Convert a warc filled with pdf records to a warc with plain text records.
This project only depends on warcio and pd3f (currently on our own branch with a couple of bugfixes).
pip3 install -r requirements.txt
docker-compose up -d
./pdfwarc2warc.py pdf.warc.gz > text.warc.gz
Make sure Parsr is running and accessible through http (default localhost:3001 but changeable through the --parsr-location
option.).
The main thread reads records into a queue, which workers (controllable through -j
or --threads
) pick records from. Each worker then grabs the pdf from the record, submits it to parsr, processes the response with pd3f, and puts the text back into the record payload. The record is then put on another queue to be written to stdout (or whatever file is specified with --output
.)
A lot of things can go wrong when processing PDF files.

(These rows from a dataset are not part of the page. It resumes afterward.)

import Summits.MatrixMultiplication.MatrixMultiplication.Theorems.AbelianSTPPCensusFP2Defs

/-!
# Rule U11-F2: soundness of the kernel checker `FP2.check`

Cell mm-stpp (rung F-M1), PRE-REG v1 band B3 (seat mm-stpp-theory, gen 13).  `FP2.check p X Y Z va vb vc lo n = true`
(`AbelianSTPPCensusFP2Defs.lean`) implies that NO triple of coset counts `(x, y, z)` with `lo ≤ x < lo + n` passes the three letter
forms `FormOK p X Y Z vb x y z ∧ FormOK p Z X Y va z x y ∧ FormOK p Y Z X vc y z x` of `FP2Adm` (`FP2.check_sound`).  Ingredients:
the menu parameters are admissible (`param_le_left/right`); a Boolean violation refutes `CosetIneq` (`not_cosetIneq_of_violAt`,
`not_cosetIneq_of_cosetKilled`); the THRESHOLD lemma `not_cosetIneq_of_thrAt_le`: with `T = s₀ + s₁ > v`, floor `Fl ≤ T·p`, every target
count `W` with `(T·p − Fl)/(T − v) + 1 ≤ W ≤ p` violates `Fl ≤ W·v + T·(p − W)` (`thr_arith`), so `thr ≤ W ≤ p` refutes the coset
(`not_cosetIneq_of_thr_le`, via `foldr_min_le`); hence at a cell `(x, y)` a surviving `z` lies in `[Z − (t₁ − 1), min(t₀ − 1, Z)]`
(`t₀`, `t₁` the form-B thresholds of the cosets `P`, `P′`), where `cellOK` tests `tripleKilled` (`cellOK_sound`).
(Appended, same seat:) `not_fp2Adm_of_checks` — the entry point for any shape list at `M = 2p`: range checks covering `x ≤ P_AB` ⇒ `¬ FP2Adm M`.
Seat scratch of record `work/FP2CheckScratch.lean`.  WHAT THIS IS NOT: no statement about STPP families (that is `…FP2Sound.lean`) and no
evaluation (that is `…FP2Wall478.lean`); arithmetic on the checker only.
-/

set_option linter.dupNamespace false -- `MatrixMultiplication.MatrixMultiplication` (summit = problem, D-0017)
set_option autoImplicit false

namespace Summit.MatrixMultiplication.MatrixMultiplication.Theorems

open Finset

namespace FP2

/-! ### Soundness of the checker -/

section CheckSound

variable {p : ℕ}

/-- The menu parameter is admissible (first class). [bookkeeping] -/
theorem param_le_left (p f g k : ℕ) : param p f g k ≤ f := (min_le_left _ _).trans (min_le_left _ _)

/-- The menu parameter is admissible (second class). [bookkeeping] -/
theorem param_le_right (p f g k : ℕ) : param p f g k ≤ g := (min_le_left _ _).trans (min_le_right _ _)

/-- A violation at admissible parameters refutes the coset inequality. [bookkeeping] -/
theorem not_cosetIneq_of_violAt {f₀ g₀ f₁ g₁ W v s₀ s₁ : ℕ} (h0f : s₀ ≤ f₀) (h0g : s₀ ≤ g₀) (h1f : s₁ ≤ f₁) (h1g : s₁ ≤ g₁)
    (hv : violAt p f₀ g₀ f₁ g₁ W v s₀ s₁ = true) : ¬ CosetIneq p f₀ g₀ f₁ g₁ W v := by
  intro hc
  have := hc s₀ s₁ h0f h0g h1f h1g
  unfold violAt ceil at hv
  rw [decide_eq_true_eq] at hv
  omega

/-- A menu violation refutes the coset inequality. [bookkeeping] -/
theorem not_cosetIneq_of_cosetKilled {f₀ g₀ f₁ g₁ W v : ℕ} (h : cosetKilled p f₀ g₀ f₁ g₁ W v = true) :
    ¬ CosetIneq p f₀ g₀ f₁ g₁ W v := by
  unfold cosetKilled at h
  simp only [List.any_eq_true] at h
  obtain ⟨k₀, -, k₁, -, hv⟩ := h
  exact not_cosetIneq_of_violAt (param_le_left _ _ _ _) (param_le_right _ _ _ _) (param_le_left _ _ _ _)
    (param_le_right _ _ _ _) hv

/-- The floor of a coset is at most `T · p`. [bookkeeping] -/
theorem pairFloor_add_le (p f₀ g₀ f₁ g₁ s₀ s₁ : ℕ) :
    pairFloor p f₀ g₀ s₀ + pairFloor p f₁ g₁ s₁ ≤ (s₀ + s₁) * p := by
  unfold pairFloor
  have h0 : s₀ * min p (f₀ + g₀ - s₀) ≤ s₀ * p := Nat.mul_le_mul_left _ (min_le_left _ _)
  have h1 : s₁ * min p (f₁ + g₁ - s₁) ≤ s₁ * p := Nat.mul_le_mul_left _ (min_le_left _ _)
  rw [Nat.add_mul]; exact Nat.add_le_add h0 h1

/-- Threshold arithmetic: `v < T`, `Fl ≤ T p`, `W ≤ p` and `(T p − Fl)/(T − v) + 1 ≤ W` contradict `Fl ≤ W v + T (p − W)`. [bookkeeping] -/
theorem thr_arith {T Fl W v p : ℕ} (hT : v < T) (hFl : Fl ≤ T * p) (hWp : W ≤ p)
    (hW : (T * p - Fl) / (T - v) + 1 ≤ W) (hle : Fl ≤ W * v + T * (p - W)) : False := by
  have h1 : (T * p - Fl) / (T - v) < W := Nat.lt_of_succ_le hW
  have h2 : T * p - Fl < W * (T - v) := (Nat.div_lt_iff_lt_mul (by omega)).mp h1
  obtain ⟨d, rfl⟩ := Nat.exists_eq_add_of_le hWp
  obtain ⟨e, rfl⟩ := Nat.exists_eq_add_of_lt hT
  simp only [Nat.add_sub_cancel_left, show v + e + 1 - v = e + 1 by omega] at h2 hle
  have h3 : (v + e + 1) * (W + d) < W * (e + 1) + Fl := by omega
  nlinarith [h3, hle]

/-- A target count between a parameter threshold and `p` refutes the coset inequality. [bookkeeping] -/
theorem not_cosetIneq_of_thrAt_le {f₀ g₀ f₁ g₁ W v s₀ s₁ : ℕ} (h0f : s₀ ≤ f₀) (h0g : s₀ ≤ g₀) (h1f : s₁ ≤ f₁)
    (h1g : s₁ ≤ g₁) (hW : thrAt p f₀ g₀ f₁ g₁ v s₀ s₁ ≤ W) (hWp : W ≤ p) : ¬ CosetIneq p f₀ g₀ f₁ g₁ W v := by
  intro hc
  have hle := hc s₀ s₁ h0f h0g h1f h1g
  unfold thrAt at hW
  split_ifs at hW with hT
  · rw [min_eq_right (le_of_lt hT)] at hle
    exact thr_arith hT (pairFloor_add_le p f₀ g₀ f₁ g₁ s₀ s₁) hWp hW hle
  · omega

/-- A right fold of `min` below `W` has its seed or a member below `W`. [bookkeeping] -/
theorem foldr_min_le {L : List ℕ} {init W : ℕ} (h : L.foldr min init ≤ W) : init ≤ W ∨ ∃ x ∈ L, x ≤ W := by
  induction L with
  | nil => exact Or.inl h
  | cons a L ih =>
    rw [List.foldr_cons] at h
    rcases min_le_iff.mp h with ha | hL
    · exact Or.inr ⟨a, List.mem_cons_self, ha⟩
    · rcases ih hL with hi | ⟨x, hx, hxW⟩
      · exact Or.inl hi
      · exact Or.inr ⟨x, List.mem_cons_of_mem a hx, hxW⟩

/-- A target count between the menu threshold and `p` refutes the coset inequality. [bookkeeping] -/
theorem not_cosetIneq_of_thr_le {f₀ g₀ f₁ g₁ W v : ℕ} (hW : thr p f₀ g₀ f₁ g₁ v ≤ W) (hWp : W ≤ p) :
    ¬ CosetIneq p f₀ g₀ f₁ g₁ W v := by
  unfold thr at hW
  rcases foldr_min_le hW with h | ⟨x, hx, hxW⟩
  · omega
  · rw [List.mem_flatMap] at hx
    obtain ⟨k₀, -, hx⟩ := hx
    rw [List.mem_map] at hx
    obtain ⟨k₁, -, rfl⟩ := hx
    exact not_cosetIneq_of_thrAt_le (param_le_left _ _ _ _) (param_le_right _ _ _ _) (param_le_left _ _ _ _)
      (param_le_right _ _ _ _) hxW hWp

/-- `formKilled = true` refutes `FormOK`. [bookkeeping] -/
theorem not_formOK_of_formKilled {F S Wt v f s w : ℕ} (h : formKilled p F S Wt v f s w = true) :
    ¬ FormOK p F S Wt v f s w := by
  rintro ⟨h1, h2, h3, h4, h5, h6, h7, h8, h9⟩
  unfold formKilled at h
  simp only [Bool.or_eq_true, decide_eq_true_eq] at h
  rcases h with (((((((h | h) | h) | h) | h) | h) | h) | h) | h
  · omega
  · omega
  · omega
  · omega
  · omega
  · exact not_cosetIneq_of_cosetKilled h h6
  · exact not_cosetIneq_of_cosetKilled h h7
  · omega
  · omega

/-- `tripleKilled = true` refutes the conjunction of the three letter forms. [bookkeeping] -/
theorem not_forms_of_tripleKilled {X Y Z va vb vc x y z : ℕ} (h : tripleKilled p X Y Z va vb vc x y z = true) :
    ¬ (FormOK p X Y Z vb x y z ∧ FormOK p Z X Y va z x y ∧ FormOK p Y Z X vc y z x) := by
  rintro ⟨hB, hA, hC⟩
  unfold tripleKilled at h
  simp only [Bool.or_eq_true] at h
  rcases h with (h | h) | h
  · exact not_formOK_of_formKilled h hB
  · exact not_formOK_of_formKilled h hA
  · exact not_formOK_of_formKilled h hC

/-- `cellOK = true` refutes every `z` at the cell `(x, y)`. [bookkeeping] -/
theorem cellOK_sound {X Y Z va vb vc x y : ℕ} (h : cellOK p X Y Z va vb vc x y = true) (z : ℕ) :
    ¬ (FormOK p X Y Z vb x y z ∧ FormOK p Z X Y va z x y ∧ FormOK p Y Z X vc y z x) := by
  rintro ⟨hB, hA, hC⟩
  obtain ⟨-, -, hzZ, hzp, hz1p, hc0, hc1, -, -⟩ := id hB
  unfold cellOK at h
  simp only [List.all_eq_true] at h
  by_cases hlo : Z - (thr p x (Y - y) (X - x) y vb - 1) ≤ z
  · by_cases hhi : z ≤ min (thr p x y (X - x) (Y - y) vb - 1) Z
    · have hz : z ∈ List.range' (Z - (thr p x (Y - y) (X - x) y vb - 1))
          (min (thr p x y (X - x) (Y - y) vb - 1) Z + 1 - (Z - (thr p x (Y - y) (X - x) y vb - 1))) := by
        rw [List.mem_range'_1]; omega
      exact not_forms_of_tripleKilled (h z hz) ⟨hB, hA, hC⟩
    · exact not_cosetIneq_of_thr_le (by omega) hzp hc0
  · exact not_cosetIneq_of_thr_le (by omega) hz1p hc1

/-- **Soundness of the checker.**  If `check p X Y Z va vb vc lo n = true` then no `(x, y, z)` with `lo ≤ x < lo + n` passes the three
letter forms. [original] -/
theorem check_sound {X Y Z va vb vc lo n : ℕ} (h : check p X Y Z va vb vc lo n = true) {x y z : ℕ} (hx : lo ≤ x)
    (hx' : x < lo + n) : ¬ (FormOK p X Y Z vb x y z ∧ FormOK p Z X Y va z x y ∧ FormOK p Y Z X vc y z x) := by
  intro hh
  have hy : y ≤ Y := hh.1.2.1
  unfold check at h
  simp only [List.all_eq_true] at h
  exact cellOK_sound (h x (List.mem_range'_1.mpr ⟨hx, hx'⟩) y (List.mem_range.mpr (Nat.lt_succ_of_le hy))) z hh


/-- **Using the checker on any shape list.**  If `M = 2p` with `p` prime and the checker passes on `x`-ranges covering `0 … P_AB`, the
list is not `FP2Adm M` (the device seat's entry point: one `decide +kernel` per range plus a `decide` for the cover). [original] -/
theorem not_fp2Adm_of_checks {N M : ℕ} (hM : M = 2 * p) (hp : p.Prime) {a b c : Fin N → ℕ} (ranges : List (ℕ × ℕ))
    (hchk : (ranges.all fun r => check p (pAB a b c) (pBC a b c) (pCA a b c) (univ.sup a) (univ.sup b) (univ.sup c) r.1 r.2) = true)
    (hcover : ∀ x, x ≤ pAB a b c → ∃ r ∈ ranges, r.1 ≤ x ∧ x < r.1 + r.2) : ¬ FP2Adm M a b c := by
  intro h
  obtain ⟨x, y, z, hB, hA, hC⟩ := h p hM hp
  obtain ⟨r, hr, hx, hx'⟩ := hcover x hB.1
  rw [List.all_eq_true] at hchk
  exact check_sound (hchk r hr) hx hx' ⟨hB, hA, hC⟩

end CheckSound

end FP2

end Summit.MatrixMultiplication.MatrixMultiplication.Theorems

Generally, records that produce errors are skipped over, unless an error is unrecoverable (e.g. parsr cannot be contacted, or a filesystem error).

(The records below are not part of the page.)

import Mathlib

/-!
# Stub `stub_amplify` for the line `Sketch` of `LevelGradedCohnUmans.GradedDesignFamily`

The pure-arithmetic amplification step of the graded Cohn–Kleinberg–Szegedy–Umans wreath lift
([cite: CohnKleinbergSzegedyUmans2005, Thm. 7.1] and p. 12): given `t` pieces with volumes
`v i ≥ 0` whose `(s/3)`-powers out-sum a budget `B ≥ 0`, some power `N` and some set `T` of
`M` words `Fin N → Fin t` of a common type satisfy
`(M!)^(s-1) (B^N)^M < ((M!)^3 ∏_{w ∈ T} ∏_k v (w k))^(s/3)`.
Ingredients: exponential-vs-polynomial growth to choose `N`, pigeonhole over the `≤ (N+1)^t`
types of words, and `M^M ≤ e^M M!`.
-/

noncomputable section

set_option linter.dupNamespace false

open scoped BigOperators

namespace Summit.MatrixMultiplication.MatrixMultiplication.Theorems.GradedDesignFamily

open Filter Topology

/-- Choice of the power: if `0 ≤ B < A` then `e (N+1)^t B^N < A^N` for some `N`
(exponential growth beats polynomial growth). -/
theorem amplify_exists_pow (t : ℕ) {A B : ℝ} (hB : 0 ≤ B) (hAB : B < A) :
    ∃ N : ℕ, Real.exp 1 * ((N : ℝ) + 1) ^ t * B ^ N < A ^ N := by
  have hA : 0 < A := hB.trans_lt hAB
  rcases hB.eq_or_lt with rfl | hB0
  · exact ⟨1, by simpa using hA⟩
  · have hq0 : 0 < B / A := div_pos hB0 hA
    have hq1 : B / A < 1 := (div_lt_one hA).mpr hAB
    have hqabs : |B / A| < 1 := by rwa [abs_of_pos hq0]
    have h1 := ((tendsto_pow_const_mul_const_pow_of_abs_lt_one t hqabs).comp
      (tendsto_add_atTop_nat 1)).const_mul (Real.exp 1 / (B / A))
    rw [mul_zero] at h1
    obtain ⟨N, hN⟩ := (h1.eventually (eventually_lt_nhds zero_lt_one)).exists
    refine ⟨N, ?_⟩
    simp only [Function.comp_apply] at hN
    push_cast at hN
    have hA' : A ≠ 0 := hA.ne'
    have hB' : B ≠ 0 := hB0.ne'
    have h2 : Real.exp 1 / (B / A) * (((N : ℝ) + 1) ^ t * (B / A) ^ (N + 1)) =
        Real.exp 1 * ((N : ℝ) + 1) ^ t * B ^ N / A ^ N := by
      rw [pow_succ, div_pow]
      field_simp
    rw [h2, div_lt_one (pow_pos hA N)] at hN
    exact hN

/-- The final numeric step: if `0 ≤ c`, `M ≠ 0` and `e c < M x` then `c^M < M! x^M`
(uses `M^M ≤ e^M M!`, i.e. `x^n / n! ≤ exp x` at `x = n = M`). -/
theorem amplify_final (M : ℕ) (hM : M ≠ 0) {x c : ℝ} (hc : 0 ≤ c)
    (h : Real.exp 1 * c < M * x) : c ^ M < M.factorial * x ^ M := by
  have hMpos : (0 : ℝ) < M := by positivity
  have hy : Real.exp 1 * c / M < x := by
    rw [div_lt_iff₀ hMpos, mul_comm x]
    exact h
  have hy0 : 0 ≤ Real.exp 1 * c / M := by positivity
  have hpow : (Real.exp 1 * c / M) ^ M < x ^ M := pow_lt_pow_left₀ hy hy0 hM
  have hfac : (M : ℝ) ^ M ≤ Real.exp 1 ^ M * M.factorial := by
    have h' := Real.pow_div_factorial_le_exp (M : ℝ) (Nat.cast_nonneg M) M
    rw [div_le_iff₀ (by positivity)] at h'
    rwa [Real.exp_one_pow]
  calc c ^ M = (M : ℝ) ^ M * c ^ M / (M : ℝ) ^ M := by field_simp
    _ ≤ (Real.exp 1 ^ M * M.factorial) * c ^ M / (M : ℝ) ^ M := by gcongr
    _ = M.factorial * (Real.exp 1 * c / M) ^ M := by rw [div_pow, mul_pow]; ring
    _ < M.factorial * x ^ M := by gcongr

/-- Type selection: grouping the `t^N` words `w : Fin N → Fin t` by their letter counts
(at most `(N+1)^t` types), the weight `∏ k, a (w k)` is constant on each type class, and by
pigeonhole some class `T` carries at least `(∑ i, a i)^N / (N+1)^t` of the total weight
`(∑ i, a i)^N`. -/
theorem amplify_type (t N : ℕ) (a : Fin t → ℝ) :
    ∃ T : Finset (Fin N → Fin t),
      (∀ w ∈ T, ∀ w' ∈ T, ∏ k, a (w k) = ∏ k, a (w' k)) ∧
      (∑ i, a i) ^ N / ((N : ℝ) + 1) ^ t ≤ ∑ w ∈ T, ∏ k, a (w k) := by
  -- the type of a word: the count function of the multiset of its letters
  set typ : (Fin N → Fin t) → (Fin t → ℕ) :=
    fun w i => Multiset.count i (Finset.univ.val.map w) with htyp
  have hD : (Fintype.piFinset fun _ : Fin t => Finset.range (N + 1)).card = (N + 1) ^ t := by
    rw [Fintype.card_piFinset, Finset.prod_const, Finset.card_range, Finset.card_univ,
      Fintype.card_fin]
  have hDne : (Fintype.piFinset fun _ : Fin t => Finset.range (N + 1)).Nonempty :=
    Fintype.piFinset_nonempty.mpr fun _ => Finset.nonempty_range_add_one
  have hmaps : ∀ w ∈ (Finset.univ : Finset (Fin N → Fin t)),
      typ w ∈ Fintype.piFinset fun _ : Fin t => Finset.range (N + 1) := by
    intro w _
    rw [Fintype.mem_piFinset]
    intro i
    rw [Finset.mem_range, Nat.lt_succ_iff]
    calc typ w i = Multiset.count i (Finset.univ.val.map w) := rfl
      _ ≤ Multiset.card (Finset.univ.val.map w) := Multiset.count_le_card _ _
      _ = N := by rw [Multiset.card_map, Finset.card_val, Finset.card_univ, Fintype.card_fin]
  have hpos : (0 : ℝ) < ((N : ℝ) + 1) ^ t := by positivity
  have hb : (Fintype.piFinset fun _ : Fin t => Finset.range (N + 1)).card •
      ((∑ i, a i) ^ N / ((N : ℝ) + 1) ^ t) ≤ ∑ w : Fin N → Fin t, ∏ k, a (w k) := by
    rw [← Fintype.sum_pow a N, hD, nsmul_eq_mul, Nat.cast_pow, Nat.cast_add_one,
      mul_div_cancel₀ _ hpos.ne']
  obtain ⟨μ, -, hμ⟩ := Finset.exists_le_sum_fiber_of_maps_to_of_nsmul_le_sum hmaps hDne hb
  refine ⟨_, ?_, hμ⟩
  intro w hw w' hw'
  simp only [Finset.mem_filter, Finset.mem_univ, true_and] at hw hw'
  have hww' : Finset.univ.val.map w = Finset.univ.val.map w' := by
    refine Multiset.ext.mpr fun i => ?_
    change typ w i = typ w' i
    rw [hw, hw']
  have key : ∀ u : Fin N → Fin t, ∏ k, a (u k) = ((Finset.univ.val.map u).map a).prod := by
    intro u
    rw [Finset.prod_eq_multiset_prod, Multiset.map_map]
    rfl
  rw [key w, key w', hww']

/-- The amplification in budget-free form: if `0 ≤ B < ∑ i, a i` then for some power `N` and
some set `T` of `M` words, `(B^N)^M < M! ∏_{w ∈ T} ∏_k a (w k)`. -/
theorem amplify_core (t : ℕ) (a : Fin t → ℝ) (B : ℝ) (hB : 0 ≤ B) (hlt : B < ∑ i, a i) :
    ∃ (N : ℕ) (T : Finset (Fin N → Fin t)),
      (B ^ N) ^ T.card < T.card.factorial * ∏ w ∈ T, ∏ k, a (w k) := by
  obtain ⟨N, hN⟩ := amplify_exists_pow t hB hlt
  obtain ⟨T, hTT, hsum⟩ := amplify_type t N a
  refine ⟨N, T, ?_⟩
  have hpos : (0 : ℝ) < ((N : ℝ) + 1) ^ t := by positivity
  have h1 : Real.exp 1 * B ^ N < (∑ i, a i) ^ N / ((N : ℝ) + 1) ^ t := by
    rw [lt_div_iff₀ hpos]
    calc Real.exp 1 * B ^ N * ((N : ℝ) + 1) ^ t = Real.exp 1 * ((N : ℝ) + 1) ^ t * B ^ N := by
          ring
      _ < (∑ i, a i) ^ N := hN
  have h2 : Real.exp 1 * B ^ N < ∑ w ∈ T, ∏ k, a (w k) := h1.trans_le hsum
  -- `T` is nonempty: pick a representative word `w₀`
  have hTne : T.Nonempty := by
    rw [Finset.nonempty_iff_ne_empty]
    rintro rfl
    rw [Finset.sum_empty] at h2
    have : (0 : ℝ) ≤ Real.exp 1 * B ^ N := by positivity
    exact absurd h2 (not_lt.mpr this)
  obtain ⟨w₀, hw₀⟩ := hTne
  have hTx : ∀ w ∈ T, ∏ k, a (w k) = ∏ k, a (w₀ k) := fun w hw => hTT w hw w₀ hw₀
  have hsumT : ∑ w ∈ T, ∏ k, a (w k) = T.card * ∏ k, a (w₀ k) := by
    rw [Finset.sum_congr rfl hTx, Finset.sum_const, nsmul_eq_mul]
  have hprodT : ∏ w ∈ T, ∏ k, a (w k) = (∏ k, a (w₀ k)) ^ T.card := by
    rw [Finset.prod_congr rfl hTx, Finset.prod_const]
  rw [hprodT]
  refine amplify_final T.card (Finset.card_pos.mpr ⟨w₀, hw₀⟩).ne' (pow_nonneg hB N) ?_
  rw [← hsumT]
  exact h2

/-- **Amplification step** of the graded CKSU wreath lift
[cite: CohnKleinbergSzegedyUmans2005, Thm. 7.1]: if the `(s/3)`-powers of the volumes
`v i ≥ 0` of `t` pieces out-sum the budget `B ≥ 0`, then for some power `N` and some set `T`
of `M` words the single lifted design wins strictly:
`(M!)^(s-1) (B^N)^M < ((M!)^3 ∏_{w ∈ T} ∏_k v (w k))^(s/3)`. -/
theorem stub_amplify (t : ℕ) (s B : ℝ) (hB : 0 ≤ B) (v : Fin t → ℝ) (hv : ∀ i, 0 ≤ v i)
    (hlt : B < ∑ i, v i ^ (s / 3)) :
    ∃ (N : ℕ) (T : Finset (Fin N → Fin t)),
      ((T.card.factorial : ℝ) ^ (s - 1)) * (B ^ N) ^ T.card <
        (((T.card.factorial : ℝ) ^ 3) * ∏ w ∈ T, ∏ k, v (w k)) ^ (s / 3) := by
  obtain ⟨N, T, hcore⟩ := amplify_core t (fun i => v i ^ (s / 3)) B hB hlt
  refine ⟨N, T, ?_⟩
  have hfac : (0 : ℝ) < T.card.factorial := Nat.cast_pos.mpr (Nat.factorial_pos _)
  have hP0 : 0 ≤ ∏ w ∈ T, ∏ k, v (w k) :=
    Finset.prod_nonneg fun w _ => Finset.prod_nonneg fun k _ => hv _
  have hP : (∏ w ∈ T, ∏ k, v (w k)) ^ (s / 3) = ∏ w ∈ T, ∏ k, v (w k) ^ (s / 3) := by
    rw [← Real.finsetProd_rpow _ _ (fun w _ => Finset.prod_nonneg fun k _ => hv _)]
    refine Finset.prod_congr rfl fun w _ => ?_
    rw [← Real.finsetProd_rpow _ _ (fun k _ => hv _)]
  have h3 : ((T.card.factorial : ℝ) ^ 3) ^ (s / 3) =
      (T.card.factorial : ℝ) ^ (s - 1) * T.card.factorial := by
    rw [← Real.rpow_natCast_mul hfac.le]
    have : ((3 : ℕ) : ℝ) * (s / 3) = (s - 1) + 1 := by
      push_cast
      ring
    rw [this, Real.rpow_add hfac, Real.rpow_one]
  rw [Real.mul_rpow (by positivity) hP0, hP, h3, mul_assoc]
  exact mul_lt_mul_of_pos_left hcore (Real.rpow_pos_of_pos hfac _)

end Summit.MatrixMultiplication.MatrixMultiplication.Theorems.GradedDesignFamily

end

To aid debugging the PDF processing (mainly done by pd3f) there is a --dump-errors path/to/folder
option that dumps the exception traceback, the pdf, and any response from parsr (if there was any) for unknown errors to a folder, keyed by the warc record id.
Some errors are already pro-actively caught before we pass on the parsr output to pd3f, mainly around empty documents, or documents without any text.